Only these lines of the data below are wanted: the one with "not zero -/", the one with "have h1 : ‖Fock.setCoeff", and any lines between them, each repeated exactly.

*** The data

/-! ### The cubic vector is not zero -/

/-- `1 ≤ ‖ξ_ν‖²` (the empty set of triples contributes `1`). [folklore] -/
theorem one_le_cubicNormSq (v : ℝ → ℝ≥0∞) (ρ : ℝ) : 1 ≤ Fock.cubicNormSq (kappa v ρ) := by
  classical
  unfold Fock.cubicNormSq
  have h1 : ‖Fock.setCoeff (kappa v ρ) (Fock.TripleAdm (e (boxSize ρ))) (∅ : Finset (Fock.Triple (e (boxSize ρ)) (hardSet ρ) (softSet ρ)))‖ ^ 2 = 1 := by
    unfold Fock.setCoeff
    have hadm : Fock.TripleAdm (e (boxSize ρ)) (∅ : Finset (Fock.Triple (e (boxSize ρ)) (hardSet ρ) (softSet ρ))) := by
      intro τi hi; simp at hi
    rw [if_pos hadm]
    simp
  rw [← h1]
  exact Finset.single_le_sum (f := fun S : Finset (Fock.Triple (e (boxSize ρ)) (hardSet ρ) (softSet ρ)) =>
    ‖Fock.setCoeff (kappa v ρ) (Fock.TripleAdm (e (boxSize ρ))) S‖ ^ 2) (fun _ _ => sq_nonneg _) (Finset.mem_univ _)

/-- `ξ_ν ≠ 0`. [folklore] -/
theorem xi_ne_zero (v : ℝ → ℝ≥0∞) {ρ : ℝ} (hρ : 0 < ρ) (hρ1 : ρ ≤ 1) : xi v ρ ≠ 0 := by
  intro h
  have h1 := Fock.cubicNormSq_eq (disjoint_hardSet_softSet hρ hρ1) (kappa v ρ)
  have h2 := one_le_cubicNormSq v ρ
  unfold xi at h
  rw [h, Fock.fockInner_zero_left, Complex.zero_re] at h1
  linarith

******
*** The data

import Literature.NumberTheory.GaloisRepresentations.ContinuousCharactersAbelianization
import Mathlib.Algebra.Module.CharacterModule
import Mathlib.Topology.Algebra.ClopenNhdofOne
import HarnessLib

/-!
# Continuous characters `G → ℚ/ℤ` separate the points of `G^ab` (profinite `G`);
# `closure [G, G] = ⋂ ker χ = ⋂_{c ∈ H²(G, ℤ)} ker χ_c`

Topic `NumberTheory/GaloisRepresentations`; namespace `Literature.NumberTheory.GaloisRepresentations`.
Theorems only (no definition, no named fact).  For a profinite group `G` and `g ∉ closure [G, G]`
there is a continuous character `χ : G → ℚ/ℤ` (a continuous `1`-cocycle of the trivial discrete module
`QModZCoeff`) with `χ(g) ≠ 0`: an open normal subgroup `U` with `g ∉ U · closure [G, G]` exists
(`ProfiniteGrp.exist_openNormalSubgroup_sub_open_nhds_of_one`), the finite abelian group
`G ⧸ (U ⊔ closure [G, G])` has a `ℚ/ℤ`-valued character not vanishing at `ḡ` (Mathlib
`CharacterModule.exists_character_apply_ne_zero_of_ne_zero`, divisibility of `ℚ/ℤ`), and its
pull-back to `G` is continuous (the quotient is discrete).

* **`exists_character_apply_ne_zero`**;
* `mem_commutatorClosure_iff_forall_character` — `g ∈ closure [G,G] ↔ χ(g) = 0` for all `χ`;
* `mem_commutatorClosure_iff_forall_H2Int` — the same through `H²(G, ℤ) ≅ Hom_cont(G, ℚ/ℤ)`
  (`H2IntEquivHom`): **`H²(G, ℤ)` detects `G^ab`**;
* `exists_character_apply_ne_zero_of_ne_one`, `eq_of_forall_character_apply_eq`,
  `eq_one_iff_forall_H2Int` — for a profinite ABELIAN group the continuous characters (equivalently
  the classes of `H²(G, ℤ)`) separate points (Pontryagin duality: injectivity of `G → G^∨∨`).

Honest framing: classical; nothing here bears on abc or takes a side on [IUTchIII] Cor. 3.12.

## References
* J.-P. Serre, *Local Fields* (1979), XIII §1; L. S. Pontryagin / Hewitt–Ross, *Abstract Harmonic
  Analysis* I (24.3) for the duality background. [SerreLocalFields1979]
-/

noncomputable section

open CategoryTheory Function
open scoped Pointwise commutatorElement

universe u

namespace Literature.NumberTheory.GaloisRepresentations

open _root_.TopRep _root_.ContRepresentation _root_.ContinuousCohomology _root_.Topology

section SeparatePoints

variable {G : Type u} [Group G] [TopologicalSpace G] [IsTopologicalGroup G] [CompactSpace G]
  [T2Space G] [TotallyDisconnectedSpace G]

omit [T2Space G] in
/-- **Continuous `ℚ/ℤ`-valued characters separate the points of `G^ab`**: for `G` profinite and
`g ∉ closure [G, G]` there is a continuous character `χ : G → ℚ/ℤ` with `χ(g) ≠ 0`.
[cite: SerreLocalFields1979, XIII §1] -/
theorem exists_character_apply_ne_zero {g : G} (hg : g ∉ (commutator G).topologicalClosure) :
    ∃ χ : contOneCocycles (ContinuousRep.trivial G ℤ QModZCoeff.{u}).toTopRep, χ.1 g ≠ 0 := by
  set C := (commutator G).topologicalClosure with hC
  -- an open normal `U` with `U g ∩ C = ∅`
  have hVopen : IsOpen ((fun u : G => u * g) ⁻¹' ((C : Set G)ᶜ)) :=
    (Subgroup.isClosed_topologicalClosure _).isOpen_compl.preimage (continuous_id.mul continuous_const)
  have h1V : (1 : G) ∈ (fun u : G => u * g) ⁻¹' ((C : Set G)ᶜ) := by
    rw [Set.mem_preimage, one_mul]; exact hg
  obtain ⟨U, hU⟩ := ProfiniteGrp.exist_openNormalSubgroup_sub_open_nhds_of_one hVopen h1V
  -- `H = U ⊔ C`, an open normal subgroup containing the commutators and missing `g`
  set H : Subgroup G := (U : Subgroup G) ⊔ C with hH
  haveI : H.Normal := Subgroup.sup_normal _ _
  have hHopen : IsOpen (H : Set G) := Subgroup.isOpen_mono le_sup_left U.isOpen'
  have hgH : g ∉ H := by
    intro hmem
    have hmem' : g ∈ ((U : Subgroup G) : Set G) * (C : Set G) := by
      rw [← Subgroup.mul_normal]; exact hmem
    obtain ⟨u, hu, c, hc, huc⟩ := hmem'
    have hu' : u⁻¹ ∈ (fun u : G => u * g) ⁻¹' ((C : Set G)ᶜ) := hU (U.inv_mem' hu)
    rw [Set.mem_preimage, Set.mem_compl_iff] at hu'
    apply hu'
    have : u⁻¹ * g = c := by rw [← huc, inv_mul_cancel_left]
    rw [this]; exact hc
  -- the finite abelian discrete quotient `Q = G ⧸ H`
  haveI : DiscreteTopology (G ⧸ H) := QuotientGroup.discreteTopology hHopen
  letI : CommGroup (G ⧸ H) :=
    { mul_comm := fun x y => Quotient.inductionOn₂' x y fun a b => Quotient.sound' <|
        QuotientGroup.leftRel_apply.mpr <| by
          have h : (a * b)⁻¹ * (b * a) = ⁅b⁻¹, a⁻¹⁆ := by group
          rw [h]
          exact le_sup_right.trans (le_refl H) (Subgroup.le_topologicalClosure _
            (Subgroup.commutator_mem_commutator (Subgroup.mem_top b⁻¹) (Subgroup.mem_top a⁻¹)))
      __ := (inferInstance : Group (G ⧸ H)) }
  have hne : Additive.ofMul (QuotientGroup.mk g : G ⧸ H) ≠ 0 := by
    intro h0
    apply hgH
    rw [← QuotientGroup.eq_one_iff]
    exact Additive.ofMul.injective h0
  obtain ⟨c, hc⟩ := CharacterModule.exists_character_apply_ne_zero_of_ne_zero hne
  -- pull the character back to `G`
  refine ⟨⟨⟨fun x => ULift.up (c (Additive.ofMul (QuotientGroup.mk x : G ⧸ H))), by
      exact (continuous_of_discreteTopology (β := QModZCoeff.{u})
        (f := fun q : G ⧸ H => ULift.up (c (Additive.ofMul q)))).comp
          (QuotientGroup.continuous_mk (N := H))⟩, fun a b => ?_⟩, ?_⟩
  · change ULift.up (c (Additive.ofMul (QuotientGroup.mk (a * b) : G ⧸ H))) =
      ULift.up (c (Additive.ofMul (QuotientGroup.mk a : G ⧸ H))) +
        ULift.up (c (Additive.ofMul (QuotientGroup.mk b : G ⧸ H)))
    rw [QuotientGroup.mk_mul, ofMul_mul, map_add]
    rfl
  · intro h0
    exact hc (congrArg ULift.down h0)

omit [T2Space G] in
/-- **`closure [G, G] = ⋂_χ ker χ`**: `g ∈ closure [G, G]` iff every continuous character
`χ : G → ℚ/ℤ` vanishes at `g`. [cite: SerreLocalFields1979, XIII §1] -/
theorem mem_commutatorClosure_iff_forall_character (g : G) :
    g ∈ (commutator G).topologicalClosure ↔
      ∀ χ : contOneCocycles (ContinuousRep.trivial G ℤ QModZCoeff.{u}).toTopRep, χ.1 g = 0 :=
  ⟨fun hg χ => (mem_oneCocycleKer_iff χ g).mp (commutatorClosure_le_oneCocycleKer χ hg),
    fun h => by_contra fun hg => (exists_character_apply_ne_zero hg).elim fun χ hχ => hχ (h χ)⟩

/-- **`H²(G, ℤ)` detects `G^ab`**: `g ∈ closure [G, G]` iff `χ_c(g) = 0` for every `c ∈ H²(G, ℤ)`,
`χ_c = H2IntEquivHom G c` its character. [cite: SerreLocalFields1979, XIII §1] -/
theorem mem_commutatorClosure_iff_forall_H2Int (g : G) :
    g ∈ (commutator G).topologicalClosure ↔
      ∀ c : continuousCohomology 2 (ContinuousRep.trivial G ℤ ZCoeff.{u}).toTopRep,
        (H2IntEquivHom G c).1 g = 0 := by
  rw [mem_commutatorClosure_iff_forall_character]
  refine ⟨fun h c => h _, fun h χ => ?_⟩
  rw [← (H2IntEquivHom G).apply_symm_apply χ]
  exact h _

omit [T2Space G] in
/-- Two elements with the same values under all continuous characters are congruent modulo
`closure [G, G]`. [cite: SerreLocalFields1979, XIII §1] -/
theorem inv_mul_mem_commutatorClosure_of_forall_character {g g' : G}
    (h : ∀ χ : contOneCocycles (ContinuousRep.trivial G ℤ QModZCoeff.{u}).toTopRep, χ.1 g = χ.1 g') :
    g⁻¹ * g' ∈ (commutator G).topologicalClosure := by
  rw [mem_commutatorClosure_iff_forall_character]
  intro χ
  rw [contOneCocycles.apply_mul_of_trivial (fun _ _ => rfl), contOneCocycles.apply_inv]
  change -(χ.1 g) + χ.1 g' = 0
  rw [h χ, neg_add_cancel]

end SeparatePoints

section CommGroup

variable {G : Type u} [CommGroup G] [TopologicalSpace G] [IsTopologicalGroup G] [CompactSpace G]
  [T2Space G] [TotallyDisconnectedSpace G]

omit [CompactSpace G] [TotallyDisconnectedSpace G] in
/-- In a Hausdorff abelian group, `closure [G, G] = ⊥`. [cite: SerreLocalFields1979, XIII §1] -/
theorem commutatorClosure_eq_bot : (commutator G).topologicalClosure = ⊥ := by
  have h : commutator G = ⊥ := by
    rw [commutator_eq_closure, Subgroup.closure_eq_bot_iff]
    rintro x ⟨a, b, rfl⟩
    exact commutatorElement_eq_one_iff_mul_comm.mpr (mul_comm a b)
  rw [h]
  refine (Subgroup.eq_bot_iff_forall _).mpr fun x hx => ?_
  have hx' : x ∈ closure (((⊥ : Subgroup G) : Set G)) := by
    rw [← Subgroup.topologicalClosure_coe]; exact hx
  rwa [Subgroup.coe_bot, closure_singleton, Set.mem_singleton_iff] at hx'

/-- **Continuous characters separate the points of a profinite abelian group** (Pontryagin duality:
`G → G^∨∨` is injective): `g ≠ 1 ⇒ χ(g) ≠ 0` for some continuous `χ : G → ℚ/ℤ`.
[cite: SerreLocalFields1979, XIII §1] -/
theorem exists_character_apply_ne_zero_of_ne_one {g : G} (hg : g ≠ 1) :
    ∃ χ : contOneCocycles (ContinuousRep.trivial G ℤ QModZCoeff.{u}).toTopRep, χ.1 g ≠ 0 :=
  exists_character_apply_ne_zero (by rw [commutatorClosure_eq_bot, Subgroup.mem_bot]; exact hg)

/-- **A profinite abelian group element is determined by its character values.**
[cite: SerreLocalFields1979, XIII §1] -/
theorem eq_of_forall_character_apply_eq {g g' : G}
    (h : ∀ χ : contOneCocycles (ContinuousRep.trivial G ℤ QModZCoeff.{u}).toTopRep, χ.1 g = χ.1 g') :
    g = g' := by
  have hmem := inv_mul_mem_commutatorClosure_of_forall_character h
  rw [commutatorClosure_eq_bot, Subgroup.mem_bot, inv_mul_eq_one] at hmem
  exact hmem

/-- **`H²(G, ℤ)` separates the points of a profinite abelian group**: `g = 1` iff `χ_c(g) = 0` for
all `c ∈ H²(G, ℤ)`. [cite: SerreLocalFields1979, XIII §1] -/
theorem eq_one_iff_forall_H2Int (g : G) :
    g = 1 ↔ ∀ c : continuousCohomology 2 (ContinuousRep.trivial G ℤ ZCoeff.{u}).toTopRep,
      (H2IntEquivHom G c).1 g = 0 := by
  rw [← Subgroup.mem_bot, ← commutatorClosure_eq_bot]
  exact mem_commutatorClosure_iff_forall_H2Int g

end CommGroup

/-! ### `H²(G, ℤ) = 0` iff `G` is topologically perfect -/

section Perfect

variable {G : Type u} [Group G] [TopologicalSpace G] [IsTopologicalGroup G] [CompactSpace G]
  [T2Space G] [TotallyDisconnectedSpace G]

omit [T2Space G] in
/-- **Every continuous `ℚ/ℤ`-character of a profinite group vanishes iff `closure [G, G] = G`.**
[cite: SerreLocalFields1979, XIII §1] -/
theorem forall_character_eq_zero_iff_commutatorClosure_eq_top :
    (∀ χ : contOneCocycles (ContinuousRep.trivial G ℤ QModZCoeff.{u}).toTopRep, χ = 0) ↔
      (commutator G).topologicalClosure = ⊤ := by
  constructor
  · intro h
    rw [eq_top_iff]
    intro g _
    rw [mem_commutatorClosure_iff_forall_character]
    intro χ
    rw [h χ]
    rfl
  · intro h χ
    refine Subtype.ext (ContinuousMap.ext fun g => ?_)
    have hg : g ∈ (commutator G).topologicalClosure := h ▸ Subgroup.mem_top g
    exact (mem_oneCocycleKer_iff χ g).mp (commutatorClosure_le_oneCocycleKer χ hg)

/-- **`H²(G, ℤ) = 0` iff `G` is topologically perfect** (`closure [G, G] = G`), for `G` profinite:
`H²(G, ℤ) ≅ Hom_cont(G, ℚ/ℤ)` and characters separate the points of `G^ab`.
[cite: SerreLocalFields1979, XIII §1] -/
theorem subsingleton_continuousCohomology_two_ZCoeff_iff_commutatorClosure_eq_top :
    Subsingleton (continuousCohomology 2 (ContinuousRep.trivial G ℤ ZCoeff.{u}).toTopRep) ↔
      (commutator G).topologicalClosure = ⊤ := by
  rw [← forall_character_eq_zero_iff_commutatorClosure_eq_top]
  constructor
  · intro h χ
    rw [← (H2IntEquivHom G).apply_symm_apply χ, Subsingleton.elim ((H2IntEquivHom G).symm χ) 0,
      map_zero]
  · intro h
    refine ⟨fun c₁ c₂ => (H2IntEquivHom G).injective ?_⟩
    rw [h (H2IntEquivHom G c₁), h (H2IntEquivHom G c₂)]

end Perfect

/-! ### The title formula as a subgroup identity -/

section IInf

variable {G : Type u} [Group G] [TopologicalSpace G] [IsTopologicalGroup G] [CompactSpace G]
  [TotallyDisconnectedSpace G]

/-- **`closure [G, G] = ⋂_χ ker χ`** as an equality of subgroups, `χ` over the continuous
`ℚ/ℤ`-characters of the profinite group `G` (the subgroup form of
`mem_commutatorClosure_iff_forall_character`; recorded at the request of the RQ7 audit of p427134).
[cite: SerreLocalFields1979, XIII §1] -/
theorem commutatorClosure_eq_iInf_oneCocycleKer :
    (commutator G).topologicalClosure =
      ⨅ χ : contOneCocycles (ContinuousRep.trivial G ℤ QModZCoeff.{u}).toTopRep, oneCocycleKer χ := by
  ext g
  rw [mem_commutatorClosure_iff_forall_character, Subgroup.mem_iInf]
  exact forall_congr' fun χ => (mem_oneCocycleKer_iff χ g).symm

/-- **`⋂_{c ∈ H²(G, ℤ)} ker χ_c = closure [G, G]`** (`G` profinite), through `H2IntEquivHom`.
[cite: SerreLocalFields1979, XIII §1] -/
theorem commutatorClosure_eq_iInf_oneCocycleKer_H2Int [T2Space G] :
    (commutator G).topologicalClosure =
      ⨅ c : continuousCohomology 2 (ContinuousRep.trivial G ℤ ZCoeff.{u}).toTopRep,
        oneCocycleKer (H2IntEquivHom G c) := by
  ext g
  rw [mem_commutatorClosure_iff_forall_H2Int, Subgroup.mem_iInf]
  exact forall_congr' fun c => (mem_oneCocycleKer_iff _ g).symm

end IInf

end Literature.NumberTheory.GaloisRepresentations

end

******

Task response.
/-! ### The cubic vector is not zero -/

/-- `1 ≤ ‖ξ_ν‖²` (the empty set of triples contributes `1`). [folklore] -/
theorem one_le_cubicNormSq (v : ℝ → ℝ≥0∞) (ρ : ℝ) : 1 ≤ Fock.cubicNormSq (kappa v ρ) := by
  classical
  unfold Fock.cubicNormSq
  have h1 : ‖Fock.setCoeff (kappa v ρ) (Fock.TripleAdm (e (boxSize ρ))) (∅ : Finset (Fock.Triple (e (boxSize ρ)) (hardSet ρ) (softSet ρ)))‖ ^ 2 = 1 := by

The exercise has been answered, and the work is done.